Friday, January 30, 2009

RATES to COME UP...pretty dramatic change expected tomorrow. Perspective though: STILL likely to be LOWER than we have seen for much of our lives.


Have you metChad?

FNMA 4.0% : SLUMPED 78 bps…after being down for most of the session. 10 year t-notes PLUMMETED nearly 200 basis points.


DOW: YIKES…down 226 points. Financials took a beating today after some success yesterday. (Bank of America and Morgan Chase down EIGHT percent)


Why such a beating?


1. Hedge Fund effect: Hedge funds reportedly divested of huge amounts of mortgage backed securities and bonds today…which added to the erosion in MBS pricing.

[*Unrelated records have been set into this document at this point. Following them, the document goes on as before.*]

/-! `stub_negReflectRP` (reshape 4b, `w < S`): LANDED p120012 — `Theorems/ParabolicTrajectoryLatticeGapOnTrajectoryStubNegReflectRP.lean`
(imported; the composition below uses the landed theorem by name). -/


/-- **stub_volume** — RESIDUAL (β), NOT CLAIMED PROVABLE: the crux hypotheses (M-adic shape, `β_k → ∞`, curvature tuning) do not
mention the torus half-sides `L_k` beyond `SpeciesScheme.tendsto_L : a_k L_k → ∞`, yet every transfer on the scheme's own tori
(thermal back-propagation `e^{−Δa_k(2L_k+1−m)} × poly(a_k⁻¹)` sup norms of renormalised smeared products; lead a2 (R-vol), lead c2
NOTES §A(β)) needs `a_k L_k / log(1/a_k) → ∞`. Registered so that the composition type-checks against the crux AS FILED and so that
the defect is a typed target: the planner's restatement ADDS this clause to (B)'s hypotheses (free for (S): the tuner chooses `L_k`)
and the stub disappears. A disprover's `stub-misstated` on it is the expected reading, not news. -/
theorem stub_volume :
    ∀ (G : Type) [Group G] [TopologicalSpace G] [IsTopologicalGroup G] [CompactSpace G]
      [MeasurableSpace G] [BorelSpace G], IsCompactSimpleLieGroup G →
      ∀ (r : LatticeRep G) (M : ℕ) (θ : ℝ) (sch : SpeciesScheme (YMSpecies G)) (n : ℕ → ℕ),
        2 ≤ M → 0 < θ → (∀ k, sch.a k = ((M : ℝ) ^ n k)⁻¹) → Tendsto sch.β atTop atTop →
        Tendsto (fun k => ((M : ℝ) ^ n k) ^ 8 *
            latticeConnectedCorr r.ρ (sch.β k) (sch.side k) r.curvature.F r.curvature.F (M ^ n k))
          atTop (𝓝 θ) →
        Tendsto (fun k => sch.a k * sch.L k / Real.log (sch.a k)⁻¹) atTop atTop := by
  sorry

/-- **stub_symmetrise** — RESIDUAL (α), NOT CLAIMED PROVABLE: from the transfer clause for reflection-SYMMETRIC, polynomially bounded
witness renormalisations (the conclusion of `stub_transferSym`, at some rate `Δ > 0`) to the crux's filed clause over ALL `sch'`
(`TransferHalf`, at some rate). This is exactly the crux-level mis-statement certified by leads 0, c1, a1, a2 and the drefuter: the
T-diagonal pair of a species `s` is the lattice off-diagonal OS pair `(sΘ, s)` whose Cauchy–Schwarz constant carries the
unconstrained witness ratio `c_s(k)/c_{sΘ}(k)` (T's E2 pins only `c_s c_{sΘ}`; E1 has proper rotations only), so pointwise limits
of gapped lattice correlators are signed Laplace transforms of unbounded variation and keep no rate (Müntz;
`Cruxes/…/TransferObstruction.lean`). Registered so that the composition type-checks against the crux AS FILED; the planner's
restatement (Restatement.lean `LatticeGapOnTrajectoryR`: restrict `∀ sch'` to `IsReflectionSymmetric` + polynomial bounds, and let (A)
output such a `sch'`) deletes it. A disprover's `stub-misstated` on it is the expected reading, not news. -/
theorem stub_symmetrise :
    ∀ (G : Type) [Group G] [TopologicalSpace G] [IsTopologicalGroup G] [CompactSpace G]
      [MeasurableSpace G] [BorelSpace G], IsCompactSimpleLieGroup G →
      ∀ (r : LatticeRep G) (M : ℕ) (θ : ℝ) (sch : SpeciesScheme (YMSpecies G)) (n : ℕ → ℕ),
        2 ≤ M → 0 < θ → (∀ k, sch.a k = ((M : ℝ) ^ n k)⁻¹) → Tendsto sch.β atTop atTop →
        Tendsto (fun k => ((M : ℝ) ^ n k) ^ 8 *
            latticeConnectedCorr r.ρ (sch.β k) (sch.side k) r.curvature.F r.curvature.F (M ^ n k))
          atTop (𝓝 θ) →
        ∀ Δ : ℝ, 0 < Δ →
        (∀ sch' : SpeciesScheme (YMSpecies G), sch'.a = sch.a → sch'.β = sch.β → sch'.L = sch.L →
          sch'.IsReflectionSymmetric →
          (∀ s, ∃ (q : ℕ) (K : ℝ), ∀ k, |sch'.c s k| ≤ K * ((sch'.a k)⁻¹) ^ q ∧ |sch'.m s k| ≤ K * ((sch'.a k)⁻¹) ^ q) →
          ∀ T : OSData (YMSpecies G) 4, IsYangMillsFor r sch' T → T.HasMassGap Δ) →
        ∃ Δ' : ℝ, 0 < Δ' ∧ TransferHalf r sch Δ' := by
  sorry

/-! ## §4 Gluing the two halves at independent rates (Disproof §2, re-proved verbatim) -/

section Anti

variable {G : Type} [Group G] [TopologicalSpace G] [IsTopologicalGroup G] [CompactSpace G]
  [MeasurableSpace G] [BorelSpace G] {ι : Type}

/-- The lattice half is antitone in the rate (Disproof §2 `hasLatticeMassGap_anti`). -/
theorem hasLatticeMassGap_anti (r : LatticeRep G) (sch : SpeciesScheme ι) {Δ Δ' : ℝ}
    (hΔ' : Δ' ≤ Δ) (h : HasLatticeMassGap r sch Δ) : HasLatticeMassGap r sch Δ' := by
  intro A B
  obtain ⟨C, hC⟩ := h A B
  refine ⟨max C 0, hC.mono fun k hk S hS n hn => (hk S hS n hn).trans ?_⟩
  have hx : 0 ≤ sch.a k * n := mul_nonneg (sch.a_pos k).le (Nat.cast_nonneg n)
  calc C * Real.exp (-(Δ * (sch.a k * n)))
      ≤ max C 0 * Real.exp (-(Δ * (sch.a k * n))) :=
        mul_le_mul_of_nonneg_right (le_max_left _ _) (Real.exp_pos _).le
    _ ≤ max C 0 * Real.exp (-(Δ' * (sch.a k * n))) :=
        mul_le_mul_of_nonneg_left (Real.exp_le_exp.2 (by nlinarith)) (le_max_right _ _)

end Anti

/-! ## §5 The composition (kernel-checked; `sorry` only inside the three sorried stubs it invokes) -/

/-- **The line closes the crux** (concludes `ParabolicTrajectory.LatticeGapOnTrajectory` BY NAME, no hypotheses; `sorry` only
inside the stubs it invokes). Fix the crux's data and its Borel structure; the physics stub gives the orbit–Kantorovich windows along
the scheme; the smoothing stub (landed), fed the engine and the DLR description, gives the lattice half at some `Δ₁ > 0`; the
slab-clustering stub gives cluster-expansion-format clustering at some `Δ₂ > 0`; the residual volume stub and the site-RP stub feed the
symmetric transfer stub, which gives the transfer clause for symmetric polynomially bounded witnesses at rate `Δ₂`; the residual
symmetrisation stub turns it into the filed clause at some `Δ₃ > 0`; both halves are antitone, so `Δ = min Δ₁ Δ₃`. -/
theorem LatticeGapOnTrajectory_of : LatticeGapOnTrajectory := by
  intro G _ _ _ _ hG r M θ sch n hM hθ hshape hβ htune
  letI : MeasurableSpace G := borel G
  haveI : BorelSpace G := ⟨rfl⟩
  have hWP := stub_orbitKantorovichWindow G hG r M θ sch n hM hθ hshape hβ htune
  have hW : OrbitKRWindowsAlong r M sch n := by
    obtain ⟨t, n₀, γ₀, α, K, ht, hγ₀, hγ₁, hα, -, hrest⟩ := hWP
    exact ⟨t, n₀, γ₀, α, K, ht, hγ₀, hγ₁, hα, hrest⟩
  obtain ⟨Δ₁, hΔ₁, hlat⟩ :=
    stub_smoothingToGap G r M sch n hM hshape stub_krFiniteSizeDecay stub_torusFrames stub_specificationTower
      (stub_wilsonTorusDLR G r) hW
  obtain ⟨Δ₂, hΔ₂, hclust⟩ :=
    stub_slabClustering G r M sch n hM hshape stub_krFiniteSizeDecay stub_torusFrames stub_specificationTower
      (stub_wilsonTorusDLR G r) hWP
  have hvol := stub_volume G hG r M θ sch n hM hθ hshape hβ htune
  have hsymTr := stub_transferSym G r M sch n Δ₂ hM hshape hβ hvol
    (fun {β} hb {S} hS F hF hFb {w} hw hdep => stub_negReflectRP r.ρ r.continuous hb hS F hF hFb hw hdep) hclust
  obtain ⟨Δ₃, hΔ₃, htr⟩ := stub_symmetrise G hG r M θ sch n hM hθ hshape hβ htune Δ₂ hΔ₂ hsymTr
  exact ⟨min Δ₁ Δ₃, lt_min hΔ₁ hΔ₃, hasLatticeMassGap_anti r sch (min_le_left _ _) hlat,
    transferHalf_anti G r sch Δ₃ (min Δ₁ Δ₃) (min_le_right _ _) htr⟩

end Summit.QuantumFields.YangMills.Cruxes.LatticeGapOnTrajectory.OrbitKantorovichFiniteSize

end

2. Foreign participation: foreign participation was about normal in the HUGE auction (below) but foreign money SMELLS something fishy gang. The $819 BILLION solution is shrouded in mystery and keeps changing in character…but is very obviously two things: 1. Inflationary: it waters down the money in our economy. 2. Riddled with what could be construed as "swindle." Example: funding for "contraception" was at one time included as an "imperative" to help stimulate the economy…


3. Supply: $30 Billion worth of 5 year t-notes hit the market with a chilly reception…we did have about normal (34-ish%) foreign participation.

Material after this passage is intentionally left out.